Re: [Scheme-reports] auxiliary syntax

On Tue, Jan 8, 2013 at 7:39 AM, Noah Lavine <noah.b.lavine@x> wrote:

Hello,

I'm still trying to understand the problem here, so please bear with me if this is incorrect.

In a nutshell, this seems to be the issue: Alex wants to distribute an SRE library. This library uses certain symbols as syntax for regular expressions. This library may analyze regular expressions either at expansion time or at run time.

Yes, specifically an SRE is just a list. Lists are great things for storing

data, a huge improvement on the strings that other languages typically

use for things like regular expressions.

For example, if you wanted to write an sregrep program, then the SRE

could be obtained as

(read (open-input-string (cadr (command-line))))

Likewise you can store SREs in data files, input them at runtime in

an editor's search function, and so on.

This works fine and I have no complaints with it. There are no

macros involved.

At expansion time, we want (for modularity reasons) to be able to rename the symbols if they are going to be confusing. This means that the names that appear in the code may be different than the objects that the macros actually work with, and there's some layer in between that knows how to rename things so that no one gets confused.

However, at runtime, the *procedures* that compile an _expression_ only understand a certain fixed set of symbols, and they can't be renamed. Furthermore, the macros that run at expansion time may want to call the procedures (also at expansion time).

Because of this renaming issue, it is not correct for a macro to simply quote a list it was given and pass the quoted list an argument for the procedure. The only way to make this work is for the magic renamer (that knew about the renamings earlier) to also participate in the renaming that the macro does before it passes its list to a function. So you want some special form meaning "quote, but do renamings first".

Is that a correct summary of the issue?

Not quite. The whole problem is that I'd really rather not rename anything.

A secondary problem is that _if_ I'm forced to rename, then things will break.

A simplification of the example in question is regex-case, where we want

to write a macro which can understand (parts of) the SRE syntax, and

gracefully punt on parts that it doesn't understand:

(define (parse-date str)

(regex-case str

((: (=> year (= 4 digit)) "-" (=> mon (= 2 digit)) "-" (=> day (= 2 digit)))

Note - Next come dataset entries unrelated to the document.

import Summits.ResolutionOfSingularities.ResolutionOfSingularities.Theses.EquisingularLift
import Summits.ResolutionOfSingularities.ResolutionOfSingularities.Theorems.EquisingularLiftEquisingularLiftNatStubElnatLeTwo
import Summits.ResolutionOfSingularities.ResolutionOfSingularities.Theorems.EquisingularLiftEquisingularLiftNatHorizChain
import Summits.ResolutionOfSingularities.ResolutionOfSingularities.Theorems.EquisingularLiftEquisingularLiftNatPointResolution
import HarnessLib

/-!
# [OURS · L1 W4.5(b)] EL♮ skeleton v4 (lead-2 reshapes 2026-08-27: le_two LANDED p498502; `stub_elnat_three` ⇐ HORIZONTAL ⇐ ISOLATED ∧ NON-ISOLATED; ISOLATED ⇐ T-ISO-0 (LANDED p505885) ∧ NOT-POINT-RESOLVABLE) — line `sections` for the crux item `EquisingularLiftNat`
# (stmt-ResolutionOfSingularities-20038, route rev 3 commit abeb47a3e810; planner res-L1-w45b-plan-1 gen 5, 2026-08-27)
# CHILD LINE `sections3` for `Theses.EquisingularLift.EquisingularLiftNatThree` (stmt-ResolutionOfSingularities-20148, route rev 4 commit 5125d57ddc2d):
# lead-2's SkeletonELnatThree-v0 (= v4 minus `stub_elnat_ge_four`) verbatim; `EquisingularLiftNatThree_of` concludes the CHILD decl BY NAME;
# published + registered by res-L1-w45b-plan-1 g7 per director RE-POINT 2026-08-27T07:22:33Z. Stubs keep their v4 names and namespace (shared with the parent line).

NOT a statement of any manuscript. DRAFTED by the chain planner; to be PUBLISHED + REGISTERED by the lead (or any seat whose
unit names stmt-ResolutionOfSingularities-20038): `ledger crux write stmt-ResolutionOfSingularities-20038 Lines/sections.lean --file <this>`
then `ledger skeleton check $(ledger crux dir stmt-ResolutionOfSingularities-20038)/Lines/sections.lean --crux stmt-ResolutionOfSingularities-20038`.

Three registered stubs = the route decl `Theses.EquisingularLift.EquisingularLiftNat` (text e7ca4a6668c5c33a, = `∀ p,
Theorems.EquisingularLiftNat p` by `Iff.rfl`) restricted by ambient dimension — the extra hypothesis is inserted right after the
hypersurface hypothesis, everything else VERBATIM — and a kernel-checked composition concluding the crux BY NAME:
* `stub_elnat_le_two`  — FIRST RUNG EL♮(≤ 2): points / the plane / plane curves. Port of p171618 `equisingularLift_of_le_two`
  (isolated-point drop + curve normalisation by point blow-ups) into the FIXED ambient `ℙⁿ_O` with HENSEL-SECTION centres
  (O-points through the current singular points: regular, O-flat, E1 holds trivially since the special point IS on the strict
  transform). Inside S's known regime (T3 flag: rung, not witness). Size M–L (plumbing-heavy: Proj over O, sections, p461776/p460210
  flat-exceptional toolkit for the irreducible special fibre).
* `stub_elnat_three`   — THE RESEARCH STUB EL♮(3): surfaces in ℙ³. Specimens first (CRUX-PLAN v2.1 Part B): S₂ = D₄-type
  {z² + x²y + xy² = 0}-style binomial surfaces, S₁ = Hauser's a² → a³ kangaroo specimen, then H_F = {F₇²+F₇F₈+F₁₆ = 0}/𝔽̄₂
  (the configuration that killed the canonical-tower lift; Disproof target ¬ConfigurationLiftCanonical₃). Centres: Hensel sections
  and Δ-curves V(z̃, g̃ + uϖ) (regular, O-flat, special fibre = the plane curve V(z, g) ⊆ Y' — E1, NOT E2). Open; frontier-class.
* `stub_elnat_ge_four` — EL♮(≥ 4): residual, ≥ the open summit over k̄ for n ≥ 5 (LINEAR-CENTRE equivalence) — nobody is
  seated on it; it is registered so that the composition is honest about what remains.
-/

set_option linter.dupNamespace false
/-- **The items are the coded incidences of the ladder complex.** [folklore] -/
theorem mem_allItems_iff {φ : CNF ℕ} {x : List Bool} :
    x ∈ allItems φ ↔ ∃ t ∈ T (varList φ).length (rename φ), x = encInc t := by
  simp only [allItems, List.mem_flatMap, List.mem_range, stageItems, List.mem_cons, List.not_mem_nil, or_false,
    mem_T_iff, length_rename]
  constructor
  · rintro ⟨t, ht, h⟩
    have hm : 0 < φ.length := Nat.pos_of_ne_zero fun h0 => by rw [h0] at ht; simp at ht
    have hi : t / φ.length < 2 * (varList φ).length := (Nat.div_lt_iff_lt_mul hm).2 ht
    have hc : t % φ.length < φ.length := Nat.mod_lt _ hm
    rcases h with rfl | rfl | rfl | rfl
    · exact ⟨_, ⟨_, hi, _, hc, Or.inl rfl⟩, rfl⟩
    · exact ⟨_, ⟨_, hi, _, hc, Or.inr (Or.inl rfl)⟩, rfl⟩
    · exact ⟨_, ⟨_, hi, _, hc, Or.inr (Or.inr (Or.inl rfl))⟩, rfl⟩
    · exact ⟨_, ⟨_, hi, _, hc, Or.inr (Or.inr (Or.inr rfl))⟩, rfl⟩
  · rintro ⟨t', ⟨i, hi, c, hc, h⟩, rfl⟩
    have hm : 0 < φ.length := by omega
    refine ⟨i * φ.length + c, ?_, ?_⟩
    · calc i * φ.length + c < i * φ.length + φ.length := by omega
        _ = (i + 1) * φ.length := by ring
        _ ≤ 2 * (varList φ).length * φ.length := Nat.mul_le_mul_right _ (by omega)
    · have e1 : (i * φ.length + c) / φ.length = i := by
        rw [Nat.add_comm, Nat.add_mul_div_right _ _ hm, Nat.div_eq_of_lt hc, Nat.zero_add]
      have e2 : (i * φ.length + c) % φ.length = c := by
        rw [Nat.add_comm, Nat.add_mul_mod_self_right, Nat.mod_eq_of_lt hc]
      rw [e1, e2]
      rcases h with rfl | rfl | rfl | rfl
      · exact Or.inl rfl
      · exact Or.inr (Or.inl rfl)
      · exact Or.inr (Or.inr (Or.inl rfl))
      · exact Or.inr (Or.inr (Or.inr rfl))

end OneInThree

end Literature.Computability.Complexity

(make-date (string->number year)

(string->number mon)

(string->number day)))

;; other cases ...

))

This takes advantage of the => named-submatch extension to SREs

(equivalent to the PCRE (?P<name>...) syntax), which lets us refer to

submatches by symbolic name rather than index. Here, the macro is

making this even simpler by automatically binding the variables in

question in the body. Note it's important that `year', `mon' and `day'

preserve hygiene, but the rest of the SRE syntax should be analyzed

unhygienically.

In practice you probably want to either require quoting of the SRE, or

treat it as an implicit quasiquote. Parts that are generated dynamically

(unquoted) would be skipped over, and the named submatches they

produce, if any, would not be bound. This is fine and intuitive because

those names are not visible in the scope anyway.

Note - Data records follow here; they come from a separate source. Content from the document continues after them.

/-- The lower exchange bound `-S(S+1) Re⟨v,v⟩ ≤ Re⟨v, 𝐒_x·𝐒_y v⟩` (`x ≠ y`). Tasaki (2020) §2.4.
[folklore] -/
theorem neg_re_expect_spinDot_le (n : ℕ) {x y : Λ} (hxy : x ≠ y) (v : TensorIndex Λ (n + 1) → ℂ) :
    -(casimirValue n * (star v ⬝ᵥ v).re) ≤ (star v ⬝ᵥ (spinDot n x y *ᵥ v)).re := by
  have hT : ∀ α : Fin 3, (siteSpin n x α + siteSpin n y α : Op Λ (n + 1))ᴴ =
      siteSpin n x α + siteSpin n y α := fun α => by
    rw [conjTranspose_add, (siteSpin_isHermitian n x α).eq, (siteSpin_isHermitian n y α).eq]
  have hpos : ∀ α : Fin 3, 0 ≤ (star v ⬝ᵥ (((siteSpin n x α + siteSpin n y α) *
      (siteSpin n x α + siteSpin n y α)) *ᵥ v)).re := by
    intro α
    nth_rewrite 1 [← hT α]
    rw [star_dotProduct_conjTranspose_mul_self_mulVec_aux]
    exact (Complex.nonneg_iff.mp (dotProduct_star_self_nonneg _)).1
  have hsum := Finset.sum_nonneg fun α (_ : α ∈ (Finset.univ : Finset (Fin 3))) => hpos α
  rw [← Complex.re_sum, ← dotProduct_sum, ← Matrix.sum_mulVec, sum_siteSpin_add_mul_self n hxy,
    Matrix.smul_mulVec, dotProduct_smul, Matrix.add_mulVec, dotProduct_add, Matrix.smul_mulVec,
    dotProduct_smul, Matrix.one_mulVec] at hsum
  simp only [smul_eq_mul, Complex.mul_re, Complex.add_re, Complex.add_im, Complex.ofReal_re,
    Complex.ofReal_im, zero_mul, sub_zero] at hsum
  norm_num at hsum
  linarith

/-- `|Re ⟨v, 𝐒_x·𝐒_y v⟩| ≤ S(S+1) Re⟨v,v⟩` (`x ≠ y`). [folklore] -/
theorem abs_re_expect_spinDot_le (n : ℕ) {x y : Λ} (hxy : x ≠ y) (v : TensorIndex Λ (n + 1) → ℂ) :
    |(star v ⬝ᵥ (spinDot n x y *ᵥ v)).re| ≤ casimirValue n * (star v ⬝ᵥ v).re :=
  abs_le.2 ⟨neg_re_expect_spinDot_le n hxy v, re_expect_spinDot_le n hxy v⟩

end BondBounds

/-! ### The energy of the torus as a sum over bonds -/

section TorusEnergy

variable {d L : ℕ} [NeZero L]

/-- `⟨ψ, H_L ψ⟩ = J Σ_x Σᵢ ⟨ψ, 𝐒_x·𝐒_{x+eᵢ} ψ⟩` on the torus `(ℤ/Lℤ)^d`, `L ≥ 3`. [folklore] -/
theorem re_expect_heisenbergHamiltonian_torus (n : ℕ) (hL : 3 ≤ L) (J : ℝ)
    (ψ : TensorIndex (TorusSite d L) (n + 1) → ℂ) :
    (star ψ ⬝ᵥ (heisenbergHamiltonian n (torusGraph d L) J *ᵥ ψ)).re =
      J * ∑ x : TorusSite d L, ∑ i : Fin d,
        (star ψ ⬝ᵥ (spinDot n x (x + Pi.single i 1) *ᵥ ψ)).re := by
  rw [heisenbergHamiltonian_torusGraph_eq_sum_spinDot n hL J, Matrix.smul_mulVec, dotProduct_smul,
    Matrix.sum_mulVec, dotProduct_sum]
  simp only [Matrix.sum_mulVec, dotProduct_sum, smul_eq_mul, Complex.re_ofReal_mul, Complex.re_sum]

omit [NeZero L] in
/-- The sites `x` and `x + eᵢ` of `(ℤ/Lℤ)^d` are distinct for `L ≥ 2`. [folklore] -/
theorem torusSite_ne_add_single (hL : 2 ≤ L) (x : TorusSite d L) (i : Fin d) : x ≠ x + Pi.single i 1 := by
  intro h
  exact single_ne_zero_of_two_le L hL i (by simpa using h.symm)

/-- **A priori lower bound**: `E₀(H_L) ≥ -J S(S+1) d L^d` for `J ≥ 0`, `L ≥ 3` (every one of the
`d L^d` bonds is `≥ -S(S+1)`). [folklore] -/
theorem heisenbergTorus_groundEnergy_ge (n : ℕ) (hL : 3 ≤ L) {J : ℝ} (hJ : 0 ≤ J) :
    -(J * casimirValue n * d * (L : ℝ) ^ d) ≤
      (heisenbergHamiltonian n (torusGraph d L) J).groundEnergy := by
  haveI : Nonempty (TensorIndex (TorusSite d L) (n + 1)) := ⟨fun _ => 0⟩
  have hH := heisenbergHamiltonian_isHermitian (Λ := TorusSite d L) n (torusGraph d L) J
  -- a normalised ground-state vector
  obtain ⟨v, hvmem, hv0⟩ := Submodule.exists_mem_ne_zero_of_ne_bot
    (Matrix.groundSpace_ne_bot_holds hH)
  obtain ⟨c, -, -, hc1⟩ := EigenvalueContinuation.exists_normalize hv0
  set ψ : TensorIndex (TorusSite d L) (n + 1) → ℂ := (c : ℂ) • v with hψ
  have hψmem : ψ ∈ (heisenbergHamiltonian n (torusGraph d L) J).groundSpace :=
    Submodule.smul_mem _ _ hvmem
  have hE : (star ψ ⬝ᵥ (heisenbergHamiltonian n (torusGraph d L) J *ᵥ ψ)).re =
      (heisenbergHamiltonian n (torusGraph d L) J).groundEnergy :=
    (Matrix.rayleigh_eq_groundEnergy_iff_holds hH ψ hc1).2 hψmem
  rw [← hE, re_expect_heisenbergHamiltonian_torus n hL J ψ]
  have hcard : Fintype.card (TorusSite d L) = L ^ d := by
    rw [Fintype.card_pi]
    simp [ZMod.card, Finset.prod_const]
  have hbond : ∀ (x : TorusSite d L) (i : Fin d),
      -casimirValue n ≤ (star ψ ⬝ᵥ (spinDot n x (x + Pi.single i 1) *ᵥ ψ)).re := by
    intro x i
    have h := neg_re_expect_spinDot_le n (torusSite_ne_add_single (by omega) x i) ψ
    rw [hc1, Complex.one_re, mul_one] at h
    exact h
  have hsum : -(casimirValue n * d * (L : ℝ) ^ d) ≤
      ∑ x : TorusSite d L, ∑ i : Fin d, (star ψ ⬝ᵥ (spinDot n x (x + Pi.single i 1) *ᵥ ψ)).re := by
    have h1 : ∑ x : TorusSite d L, ∑ i : Fin d, (-casimirValue n) ≤
        ∑ x : TorusSite d L, ∑ i : Fin d, (star ψ ⬝ᵥ (spinDot n x (x + Pi.single i 1) *ᵥ ψ)).re :=
      Finset.sum_le_sum fun x _ => Finset.sum_le_sum fun i _ => hbond x i
    simp only [Finset.sum_const, Finset.card_univ, Fintype.card_fin, hcard, nsmul_eq_mul] at h1
    push_cast at h1
    linarith
  nlinarith [hsum, hJ]

end TorusEnergy

/-! ### Blocks of side `M` in the torus of side `kM` -/

namespace HeisenbergTL

section ZModBlocks

variable (k M : ℕ)

/-- The block coordinate `⌊z/M⌋ ∈ ℤ/kℤ` of `z ∈ ℤ/kMℤ`. [folklore] -/
def zmodBlock (z : ZMod (k * M)) : ZMod k := ((z.val / M : ℕ) : ZMod k)

/-- The position `z mod M ∈ ℤ/Mℤ` of `z ∈ ℤ/kMℤ` inside its block (a ring homomorphism, `M ∣ kM`).
[folklore] -/
def zmodPos : ZMod (k * M) →+* ZMod M := ZMod.castHom (dvd_mul_left M k) (ZMod M)

/-- Gluing a block coordinate `b` and a position `f` to `bM + f ∈ ℤ/kMℤ`. [folklore] -/
def zmodBlockGlue (b : ZMod k) (f : ZMod M) : ZMod (k * M) := ((b.val * M + f.val : ℕ) : ZMod (k * M))

variable {k M} [NeZero k] [NeZero M]

/-- The position is the remainder: `(z mod M).val = z.val % M`. [folklore] -/
theorem zmodPos_val (z : ZMod (k * M)) : (zmodPos k M z).val = z.val % M := by
  rw [zmodPos, ZMod.castHom_apply, ZMod.cast_eq_val, ZMod.val_natCast]

/-- The block is the quotient: `⌊z/M⌋.val = z.val / M`. [folklore] -/
theorem zmodBlock_val (z : ZMod (k * M)) : (zmodBlock k M z).val = z.val / M := by
  have hz : z.val < k * M := ZMod.val_lt z
  have hM : 0 < M := Nat.pos_of_ne_zero (NeZero.ne M)
  rw [zmodBlock, ZMod.val_cast_of_lt]
  exact Nat.div_lt_of_lt_mul (lt_of_lt_of_eq hz (Nat.mul_comm k M))

/-- The value of the glued coordinate is `bM + f`. [folklore] -/
theorem val_zmodBlockGlue (b : ZMod k) (f : ZMod M) :
    (zmodBlockGlue k M b f).val = b.val * M + f.val := by
  have hb : b.val < k := ZMod.val_lt b
  have hf : f.val < M := ZMod.val_lt f
  have h : b.val * M + f.val < k * M := by
    have : (b.val + 1) * M ≤ k * M := Nat.mul_le_mul_right M hb
    nlinarith
  rw [zmodBlockGlue, ZMod.val_cast_of_lt h]

/-- `M⌊z/M⌋ + (z mod M) = z`. [folklore] -/
theorem zmodBlockGlue_block_pos (z : ZMod (k * M)) :
    zmodBlockGlue k M (zmodBlock k M z) (zmodPos k M z) = z := by
  rw [zmodBlockGlue, zmodBlock_val, zmodPos_val, Nat.div_add_mod', ZMod.natCast_zmod_val]

/-- `⌊(bM + f)/M⌋ = b`. [folklore] -/
theorem zmodBlock_glue (b : ZMod k) (f : ZMod M) : zmodBlock k M (zmodBlockGlue k M b f) = b := by
  have hf : f.val < M := ZMod.val_lt f
  have hM : 0 < M := Nat.pos_of_ne_zero (NeZero.ne M)
  rw [zmodBlock, val_zmodBlockGlue]
  have : (b.val * M + f.val) / M = b.val := by
    rw [mul_comm, Nat.mul_add_div hM, Nat.div_eq_of_lt hf, add_zero]
  rw [this, ZMod.natCast_zmod_val]

/-- `(bM + f) mod M = f`. [folklore] -/
theorem zmodPos_glue (b : ZMod k) (f : ZMod M) : zmodPos k M (zmodBlockGlue k M b f) = f := by
  rw [zmodPos, ZMod.castHom_apply, ZMod.cast_eq_val, val_zmodBlockGlue]
  push_cast
  rw [ZMod.natCast_self, mul_zero, zero_add, ZMod.natCast_zmod_val]

/-- **No carry**: if the position of `z` is not the last one of its block, `z + 1` lies in the same
block. [folklore] -/
theorem zmodBlock_add_one_of_lt (z : ZMod (k * M)) (h : (zmodPos k M z).val + 1 < M) :
    zmodBlock k M (z + 1) = zmodBlock k M z := by
  rw [zmodPos_val] at h
  have hz : z.val < k * M := ZMod.val_lt z
  have hM : 0 < M := Nat.pos_of_ne_zero (NeZero.ne M)
  set q := z.val / M with hq
  set r := z.val % M with hr
  have hzqr : z.val = q * M + r := by rw [hq, hr]; exact (Nat.div_add_mod' _ _).symm
  have hqk : q < k := Nat.div_lt_of_lt_mul (lt_of_lt_of_eq hz (Nat.mul_comm k M))
  have hlt : z.val + 1 < k * M := by
    have : (q + 1) * M ≤ k * M := Nat.mul_le_mul_right M hqk
    nlinarith
  have hne1 : k * M ≠ 1 := by
    intro h1
    have := (mul_eq_one.1 h1).2
    omega
  have hval : (z + 1).val = z.val + 1 := by
    rw [ZMod.val_add, ZMod.val_one_eq_one_mod, Nat.one_mod_eq_one.2 hne1, Nat.mod_eq_of_lt hlt]
  rw [zmodBlock, zmodBlock, hval, hzqr]
  congr 1
  rw [add_assoc, mul_comm, Nat.mul_add_div hM, Nat.mul_add_div hM, Nat.div_eq_of_lt (by omega : r + 1 < M),
    Nat.div_eq_of_lt (by omega : r < M)]

end ZModBlocks

section TorusBlocks

variable (d k M : ℕ) [NeZero k] [NeZero M]

/-- **The block decomposition of the torus** `(ℤ/kMℤ)^d ≃ (ℤ/kℤ)^d × (ℤ/Mℤ)^d`: a site is
(its block, its position inside the block), coordinatewise. Tasaki (2020) §2.2 (tensor-product
decomposition of the spin system over a partition of the sites). [folklore] -/
def torusBlockDecomp : TorusSite d (k * M) ≃ TorusSite d k × TorusSite d M where
  toFun x := (fun j => zmodBlock k M (x j), fun j => zmodPos k M (x j))
  invFun p := fun j => zmodBlockGlue k M (p.1 j) (p.2 j)
  left_inv x := by
    funext j
    exact zmodBlockGlue_block_pos (x j)
  right_inv p := by
    refine Prod.ext (funext fun j => ?_) (funext fun j => ?_)
    · exact zmodBlock_glue (p.1 j) (p.2 j)
    · exact zmodPos_glue (p.1 j) (p.2 j)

(If so, it sounds like syntax parameters may be the solution. But at this point I'm just trying to make sure I understand the problem.)

Yes, I believe syntax-parameters could be used. It would be clumsy, since the

macros involved would have to syntax-parameterize the entire SRE language on

each expansion. But if we're entertaining non-standard extensions then it's much

simpler, easier to port and more robust to just use an ER macro with unhygienic

matching.

Alex